By developing information on how individuals are using a network’s computers, and establishing a series of fine-grained permissions relating to those uses, the Policy Enforcement and Access Control for Endpoints—or PEACE system—enhances security and allows IT analysts to identify and deal with malware quickly.
“One of our key differences from traditional network security products is we try to figure out what the human user is trying to do,” says Shue. “We think it is important to know why a network request is happening.”
If an action on the network isn’t related to an interaction with a user, chances are good it is the result of malware trying to spread through the system, a situation that IT analysts can deal with immediately.
The system was developed with a 2014 National Science Foundation grant, and the technique is under patent consideration.
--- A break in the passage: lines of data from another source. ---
import Summits.BirchSwinnertonDyer.BirchSwinnertonDyer.Theorems.ByReductionTypeAtTwoFineSelmerConjAAtTwoAdditivePotGoodNarrowDefectCertificate1257
import HarnessLib

/-!
# Route `ByReductionTypeAtTwo` (rung K4), crux C1″ `FineSelmerConjAAtTwoAdditivePotGood` (item stmt-BirchSwinnertonDyer-22615):
# THE NARROW-DEFECT CERTIFICATE FOR `d = 1257`, LAYER `1`, PART A — the real embeddings of `ℚ(θ, √2) = ℚ(θ) ⊔ ℚ_1` and the
# non-square `θ² − 2` there (KERNEL) (a `--supports 22615` file; seat `bsd-2adic-k4-w1` GEN 9; sequel of `…NarrowDefectCertificate1257`;
# part B `…LayerOne` assembles `#(U⁺/U²)(ℚ(θ) ⊔ ℚ_1) = 2` for the narrow-defect door of `100560c1`)

HONEST FRAMING (cell `bsd-2adic`, D-0036/D-0054/D-0152): KERNEL theorems about ONE totally real sextic field `A = ℚ(θ) ⊔ ℚ_1 = ℚ(θ, √2)`
(`ℚ_1` the first layer of the cyclotomic `ℤ₂`-extension of `ℚ`); no elliptic curve, no named fact, no `sorry`. Closes nothing at the
`∀`-level; nothing booked; BSD is not proved by any of this.

THE CERTIFICATE (`b = θ`, `s = √2`; units found by a local search, verified EXACTLY): the five units `−1`, `1 + s`, `2 + b`,
`e₄ = (b² + b − 1) − (4 + 3b)s`, `e₅ = −(4 + 3b) − (3 + 2b)s` (inverses `−1 + s`, `8 + 3b − b²`, `−29 − 19s − 6b − 4bs + 3b² + 2b²s`,
`32 + 21s + 7b + 5bs − 3b² − 2b²s`) have, at the five real embeddings `(r₀, +√2)`, `(r₀, −√2)`, `(r₁, +√2)`, `(r₁, −√2)`, `(r₂, +√2)`
(`r₀ ≈ −2.2582`, `r₁ ≈ −1.4199`, `r₂ ≈ 4.6781`), the sign matrix `[[1,1,1,1,1],[0,1,0,1,0],[1,1,0,0,0],[0,1,1,1,0],[0,0,0,0,1]]`, INVERTIBLE
over `𝔽₂` ⟹ `#sign(U) ≥ 2⁵`; and `b² − 2` (totally positive) is NOT the square of a unit of `A` — by the non-trivial automorphism `σ` of
`A/ℚ(θ)` (`σ(s) = −s`): a square root `w` has `σw = ±w`, so either `w ∈ ℚ(θ)` (excluded by the layer-`0` certificate) or `ws ∈ ℚ(θ)` with
`(ws)² = 2(b² − 2)`, whose norm to `ℚ` would give a rational square equal to `±8` — ⟹ `#(U⁺/U²) ≥ 2`; with `#(U⁺/U²)·#sign(U) = 2⁶`:
**`#(U⁺/U²)(ℚ(θ, √2)) = 2`**. The six real embeddings of `A` are produced by COUNTING: `A` is totally real of degree `6`
(`layer_data_sup_layer`), and `ρ ↦ (ρ|_{ℚ(θ)}, ρ(s))` is injective into the `6`-set `Emb(ℚ(θ)) × {±√2}`.
Matches the kit record of addL2x GEN 8 («CERT F3(i) n0=0»: `2`-ranks of `Cl(ℚ(P,i))`, `Cl(ℚ(P,ζ₈))` both `1`), now KERNEL.

* `exists_ringHom_sup_layer_one_d1257` — every pair `(φ, ±√2)` is realised by a real embedding of `A`.
* `not_exists_sq_eq_sq_sub_two_sup_layer_one_d1257` — `b² − 2` is not the square of a unit of `𝓞 A`.
* `unit_ids_d1257`, `layer_one_basics_d1257`, `sqrt_two_bounds'`, `rat_sq_ne_eight` — small shared lemmas (part B uses them).

References: [FrohlichTaylor1990] Ch. V §1 (1.10)–(1.13); [Cohen1993] §4.1.3, App. B (d = 1257); [Washington1997] §13.1 (`ℚ_1 = ℚ(√2)`).
-/

set_option autoImplicit false
-- sibling precedent: the directory name repeats the summit name
set_option linter.dupNamespace false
In June 2016 Shue received a Department of Homeland Security grant to further develop the system under the agency’s Transition to Practice Program, which seeks to commercialize promising cybersecurity technologies.
He says he has been working since the end of the academic year on making PEACE more user-friendly.
“I’ve been working this summer to try to get the product to where it is ready for possible production use,” he says. “I’ve been talking to potential customers on the phone to find out what they need.”
Shue went to Washington, D.C, in May for a conference sponsored by Homeland Security, in which venture capitalists and potential customers gathered to review new ideas like the PEACE system.
He is planning to go to another road show—this time in New York—later this year.
On the company website, ContexSure Networks tells prospective customers that “end users can learn about security and become a powerful line of defense for your organization with the right outreach, communication, and service resolution.”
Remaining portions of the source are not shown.